In Brooklyn, Henri Fantin-Latour Masters Modern Lighting

THE DAILY PIC: At the Brooklyn Museum, a portrait by Henri Fantin-Latour foreshadows today's electric lights


THE DAILY PIC (#1626): On a recent visit to the European holdings of the Brooklyn Museum – this will be the last of this week of Pics drawn from there – some friends and I came across this 1882 portrait by the French almost-Impressionist Henri Fantin-Latour. Its sitter, a certain Madame Léon Maître, struck us as having an especially contemporary air.

That must partly be because of her unusually self-contained look – you can just about think of the space she is in as a Woolf-ian Room of Her Own.

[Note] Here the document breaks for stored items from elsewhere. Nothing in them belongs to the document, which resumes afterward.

/-- **Sharp `H²` transport flux (no `ν⁻¹`).** For smooth divergence-free `v` with
`‖∂ₖv‖ ≤ L`, `‖Δv‖ ≤ L₂` pointwise and smooth `w`:
`|∫ ⟪(v·∇)w, ΔΔw⟫| ≤ (2L·(∑ₘ∑ⱼ ‖∂ⱼ∂ₘw‖₂) + L₂·(∑ⱼ ‖∂ⱼw‖₂)) · ‖Δw‖₂`
(`‖·‖₂ = (∫‖·‖²)^{1/2}`). Green's second identity moves one Laplacian across, the `H²` skew identity
kills the top-order term, and what is left is first order in `v`'s derivatives — contrast the tree's
Young-inequality form `Torus.linearisedNS_laplacian_flux_le` (`ν⁻¹M²`-type constants). This is the
transport half of the tail inequality of THEOREM 3-L (§11 l.109: for `U = abc(1,1,1)`, `L`-type
constant `√3`, `L₂ = √6` since `ΔU = −U`). -/
theorem abs_integral_inner_convect_bilaplacian_le {v w : UnitAddTorus d → EuclideanSpace ℝ d}
    (hv : IsSmooth v) (hdiv : IsDivFree v) (hw : IsSmooth w) {L L₂ : ℝ} (hL0 : 0 ≤ L)
    (hL : ∀ (k : d) (x : UnitAddTorus d), ‖partialDeriv k v x‖ ≤ L)
    (hL₂ : ∀ x : UnitAddTorus d, ‖laplacian v x‖ ≤ L₂) :
    |∫ x, ⟪convect v w x, laplacian (laplacian w) x⟫|
      ≤ (2 * L * (∑ m, ∑ j, Real.sqrt (∫ x, ‖partialDeriv j (partialDeriv m w) x‖ ^ 2))
          + L₂ * (∑ j, Real.sqrt (∫ x, ‖partialDeriv j w x‖ ^ 2)))
        * Real.sqrt (∫ x, ‖laplacian w x‖ ^ 2) := by
  have hΔw : IsSmooth (laplacian w) := hw.laplacian
  have hcw : IsSmooth (convect v w) := hv.convect hw
  -- Green: `∫ ⟪(v·∇)w, ΔΔw⟫ = ∫ ⟪Δ((v·∇)w), Δw⟫`, then the skew identity
  have hgreen : ∫ x, ⟪convect v w x, laplacian (laplacian w) x⟫
      = ∫ x, ⟪laplacian (convect v w) x, laplacian w x⟫ :=
    (integral_inner_laplacian_comm hcw hΔw).symm
  set R : UnitAddTorus d → EuclideanSpace ℝ d := fun x =>
    (2:ℝ) • (∑ m, convect (partialDeriv m v) (partialDeriv m w) x) + convect (laplacian v) w x with hR
  have hskew : ∫ x, ⟪laplacian (convect v w) x, laplacian w x⟫ = ∫ x, ⟪R x, laplacian w x⟫ :=
    integral_inner_laplacian_convect_laplacian hv hdiv hw
  rw [hgreen, hskew]
  -- abbreviations
  set a : d → d → UnitAddTorus d → ℝ := fun m j x => ‖partialDeriv j (partialDeriv m w) x‖ with ha
  set b : d → UnitAddTorus d → ℝ := fun j x => ‖partialDeriv j w x‖ with hb
  set c : UnitAddTorus d → ℝ := fun x => ‖laplacian w x‖ with hc
  have ha0 : ∀ m j x, 0 ≤ a m j x := fun m j x => norm_nonneg _
  have hb0 : ∀ j x, 0 ≤ b j x := fun j x => norm_nonneg _
  have hc0 : ∀ x, 0 ≤ c x := fun x => norm_nonneg _
  have hL20 : 0 ≤ L₂ := (norm_nonneg _).trans (hL₂ (0 : UnitAddTorus d))
  -- pointwise bound on `R`
  have hRpt : ∀ x, ‖R x‖ ≤ 2 * L * (∑ m, ∑ j, a m j x) + L₂ * (∑ j, b j x) := by
    intro x
    have hS : ‖∑ m, convect (partialDeriv m v) (partialDeriv m w) x‖ ≤ L * (∑ m, ∑ j, a m j x) := by
      calc ‖∑ m, convect (partialDeriv m v) (partialDeriv m w) x‖
          ≤ ∑ m, ‖convect (partialDeriv m v) (partialDeriv m w) x‖ := norm_sum_le _ _
        _ ≤ ∑ m, L * (∑ j, a m j x) := by
            refine Finset.sum_le_sum fun m _ => ?_
            have hcv := norm_convect_le (partialDeriv m v)
              (((hw.partialDeriv m)).isContDiff (by simp)) x
            have hs : 0 ≤ ∑ j, a m j x := Finset.sum_nonneg fun j _ => ha0 m j x
            exact hcv.trans (mul_le_mul_of_nonneg_right (hL m x) hs)
        _ = L * (∑ m, ∑ j, a m j x) := by rw [Finset.mul_sum]
    have h1 : ‖(2:ℝ) • (∑ m, convect (partialDeriv m v) (partialDeriv m w) x)‖
        ≤ 2 * L * (∑ m, ∑ j, a m j x) := by
      rw [norm_smul, Real.norm_two]; nlinarith [hS]
    have h2 : ‖convect (laplacian v) w x‖ ≤ L₂ * (∑ j, b j x) := by
      have hcv := norm_convect_le (laplacian v) (hw.isContDiff (by simp)) x
      have hs : 0 ≤ ∑ j, b j x := Finset.sum_nonneg fun j _ => hb0 j x
      exact hcv.trans (mul_le_mul_of_nonneg_right (hL₂ x) hs)
    exact (norm_add_le _ _).trans (add_le_add h1 h2)
  -- smoothness / continuity facts
  have hRs : IsSmooth R := by
    have hs : IsSmooth (fun x => ∑ m, convect (partialDeriv m v) (partialDeriv m w) x) := by
      have hl : lift (fun x => ∑ m, convect (partialDeriv m v) (partialDeriv m w) x)
          = fun z => ∑ m, lift (convect (partialDeriv m v) (partialDeriv m w)) z := rfl
      unfold IsSmooth; rw [hl]
      exact ContDiff.sum fun m _ => ((hv.partialDeriv m).convect (hw.partialDeriv m))
    have h := (hs.smul (2:ℝ)).add (hv.laplacian.convect hw)
    have e : R = ((2:ℝ) • (fun x => ∑ m, convect (partialDeriv m v) (partialDeriv m w) x)
        + convect (laplacian v) w) := by funext x; simp [hR]
    rw [e]; exact h
  have hca : ∀ m j, Continuous (a m j) := fun m j => (((hw.partialDeriv m).partialDeriv j).continuous).norm
  have hcb : ∀ j, Continuous (b j) := fun j => ((hw.partialDeriv j).continuous).norm
  have hcc : Continuous c := hΔw.continuous.norm
  have hI1 : ∀ m j, Integrable (fun x => a m j x * c x) volume := fun m j =>
    ((hca m j).mul hcc).integrable_of_hasCompactSupport (HasCompactSupport.of_compactSpace _)
  have hI2 : ∀ j, Integrable (fun x => b j x * c x) volume := fun j =>
    ((hcb j).mul hcc).integrable_of_hasCompactSupport (HasCompactSupport.of_compactSpace _)
  -- |∫ ⟪R, Δw⟫| ≤ ∫ ‖R‖ ‖Δw‖
  have hint_le : |∫ x, ⟪R x, laplacian w x⟫| ≤ ∫ x, ‖R x‖ * c x := by
    refine (abs_integral_le_integral_abs).trans (integral_mono_of_nonneg
      (ae_of_all _ fun x => abs_nonneg _) ?_ (ae_of_all _ fun x => abs_real_inner_le_norm _ _))
    exact (hRs.continuous.norm.mul hcc).integrable_of_hasCompactSupport
      (HasCompactSupport.of_compactSpace _)
  -- ∫ ‖R‖ c ≤ ∫ B with B the expanded bound
  set B : UnitAddTorus d → ℝ := fun x =>
    2 * L * (∑ m, ∑ j, a m j x * c x) + L₂ * (∑ j, b j x * c x) with hB
  have hBI : Integrable B volume := by
    have h1 : Integrable (fun x => ∑ m, ∑ j, a m j x * c x) volume :=
      integrable_finsetSum _ fun m _ => integrable_finsetSum _ fun j _ => hI1 m j
    have h2 : Integrable (fun x => ∑ j, b j x * c x) volume := integrable_finsetSum _ fun j _ => hI2 j
    exact (h1.const_mul _).add (h2.const_mul _)
  have hmono : ∫ x, ‖R x‖ * c x ≤ ∫ x, B x := by
    refine integral_mono_of_nonneg (ae_of_all _ fun x => mul_nonneg (norm_nonneg _) (hc0 x)) hBI
      (ae_of_all _ fun x => ?_)
    have h := mul_le_mul_of_nonneg_right (hRpt x) (hc0 x)
    have e1 : (∑ m, ∑ j, a m j x) * c x = ∑ m, ∑ j, a m j x * c x := by
      rw [Finset.sum_mul]; exact Finset.sum_congr rfl fun m _ => Finset.sum_mul _ _ _
    have e2 : (∑ j, b j x) * c x = ∑ j, b j x * c x := Finset.sum_mul _ _ _
    have e : (2 * L * (∑ m, ∑ j, a m j x) + L₂ * (∑ j, b j x)) * c x = B x := by
      simp only [hB]; rw [← e1, ← e2]; ring
    rw [← e]; exact h
  -- ∫ B = 2L ΣΣ ∫ a c + L₂ Σ ∫ b c
  have hBint : ∫ x, B x = 2 * L * (∑ m, ∑ j, ∫ x, a m j x * c x) + L₂ * (∑ j, ∫ x, b j x * c x) := by
    have h1 : ∫ x, (∑ m, ∑ j, a m j x * c x) = ∑ m, ∑ j, ∫ x, a m j x * c x := by
      rw [integral_finsetSum _ (fun m _ => integrable_finsetSum _ fun j _ => hI1 m j)]
      exact Finset.sum_congr rfl fun m _ => integral_finsetSum _ fun j _ => hI1 m j
    have h2 : ∫ x, (∑ j, b j x * c x) = ∑ j, ∫ x, b j x * c x :=
      integral_finsetSum _ (fun j _ => hI2 j)
    have hi1 : Integrable (fun x => ∑ m, ∑ j, a m j x * c x) volume :=
      integrable_finsetSum _ fun m _ => integrable_finsetSum _ fun j _ => hI1 m j
    have hi2 : Integrable (fun x => ∑ j, b j x * c x) volume := integrable_finsetSum _ fun j _ => hI2 j
    simp only [hB]
    rw [integral_add (hi1.const_mul _) (hi2.const_mul _), integral_const_mul, integral_const_mul, h1, h2]
  -- Cauchy–Schwarz per product
  have hCS1 : ∀ m j, ∫ x, a m j x * c x
      ≤ Real.sqrt (∫ x, a m j x ^ 2) * Real.sqrt (∫ x, c x ^ 2) := fun m j =>
    integral_norm_mul_norm_le_sqrt_sq_mul_sqrt_sq
      (((hw.partialDeriv m).partialDeriv j).memLp 2) (hΔw.memLp 2)
  have hCS2 : ∀ j, ∫ x, b j x * c x ≤ Real.sqrt (∫ x, b j x ^ 2) * Real.sqrt (∫ x, c x ^ 2) := fun j =>
    integral_norm_mul_norm_le_sqrt_sq_mul_sqrt_sq ((hw.partialDeriv j).memLp 2) (hΔw.memLp 2)
  have hsum1 : (∑ m, ∑ j, ∫ x, a m j x * c x)
      ≤ ∑ m, ∑ j, Real.sqrt (∫ x, a m j x ^ 2) * Real.sqrt (∫ x, c x ^ 2) :=
    Finset.sum_le_sum fun m _ => Finset.sum_le_sum fun j _ => hCS1 m j
  have hsum2 : (∑ j, ∫ x, b j x * c x) ≤ ∑ j, Real.sqrt (∫ x, b j x ^ 2) * Real.sqrt (∫ x, c x ^ 2) :=
    Finset.sum_le_sum fun j _ => hCS2 j
  calc |∫ x, ⟪R x, laplacian w x⟫|
      ≤ ∫ x, ‖R x‖ * c x := hint_le
    _ ≤ ∫ x, B x := hmono
    _ = 2 * L * (∑ m, ∑ j, ∫ x, a m j x * c x) + L₂ * (∑ j, ∫ x, b j x * c x) := hBint
    _ ≤ 2 * L * (∑ m, ∑ j, Real.sqrt (∫ x, a m j x ^ 2) * Real.sqrt (∫ x, c x ^ 2))
        + L₂ * (∑ j, Real.sqrt (∫ x, b j x ^ 2) * Real.sqrt (∫ x, c x ^ 2)) := by
        have h2L : 0 ≤ 2 * L := by linarith
        exact add_le_add (mul_le_mul_of_nonneg_left hsum1 h2L) (mul_le_mul_of_nonneg_left hsum2 hL20)
    _ = (2 * L * (∑ m, ∑ j, Real.sqrt (∫ x, a m j x ^ 2)) + L₂ * (∑ j, Real.sqrt (∫ x, b j x ^ 2)))
        * Real.sqrt (∫ x, c x ^ 2) := by
        have f1 : (∑ m, ∑ j, Real.sqrt (∫ x, a m j x ^ 2) * Real.sqrt (∫ x, c x ^ 2))
            = (∑ m, ∑ j, Real.sqrt (∫ x, a m j x ^ 2)) * Real.sqrt (∫ x, c x ^ 2) := by
          rw [Finset.sum_mul]; exact Finset.sum_congr rfl fun m _ => (Finset.sum_mul _ _ _).symm
        have f2 : (∑ j, Real.sqrt (∫ x, b j x ^ 2) * Real.sqrt (∫ x, c x ^ 2))
            = (∑ j, Real.sqrt (∫ x, b j x ^ 2)) * Real.sqrt (∫ x, c x ^ 2) := (Finset.sum_mul _ _ _).symm
        rw [f1, f2]; ring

But I think there’s another, more concrete explanation for the very modern aura she gives off. Part of her sense of comfortable alone-ness comes from the moody shadows that her eyes are lost in, and those in turn are caused by a light that comes from above, catching her nose and cheekbones but failing to reach into her eye sockets. And that specific illumination is particular to the gas lamps, and then electric ceiling fixtures, that came with the advent of the Industrial Age lighting technologies that we still bathe in today, and intuitively recognize.

I’ve argued before that Impressionist and post-Impressionist light had as much to do with lamps as with sunshine. I think this painting counts as another little dollop of evidence for my claim.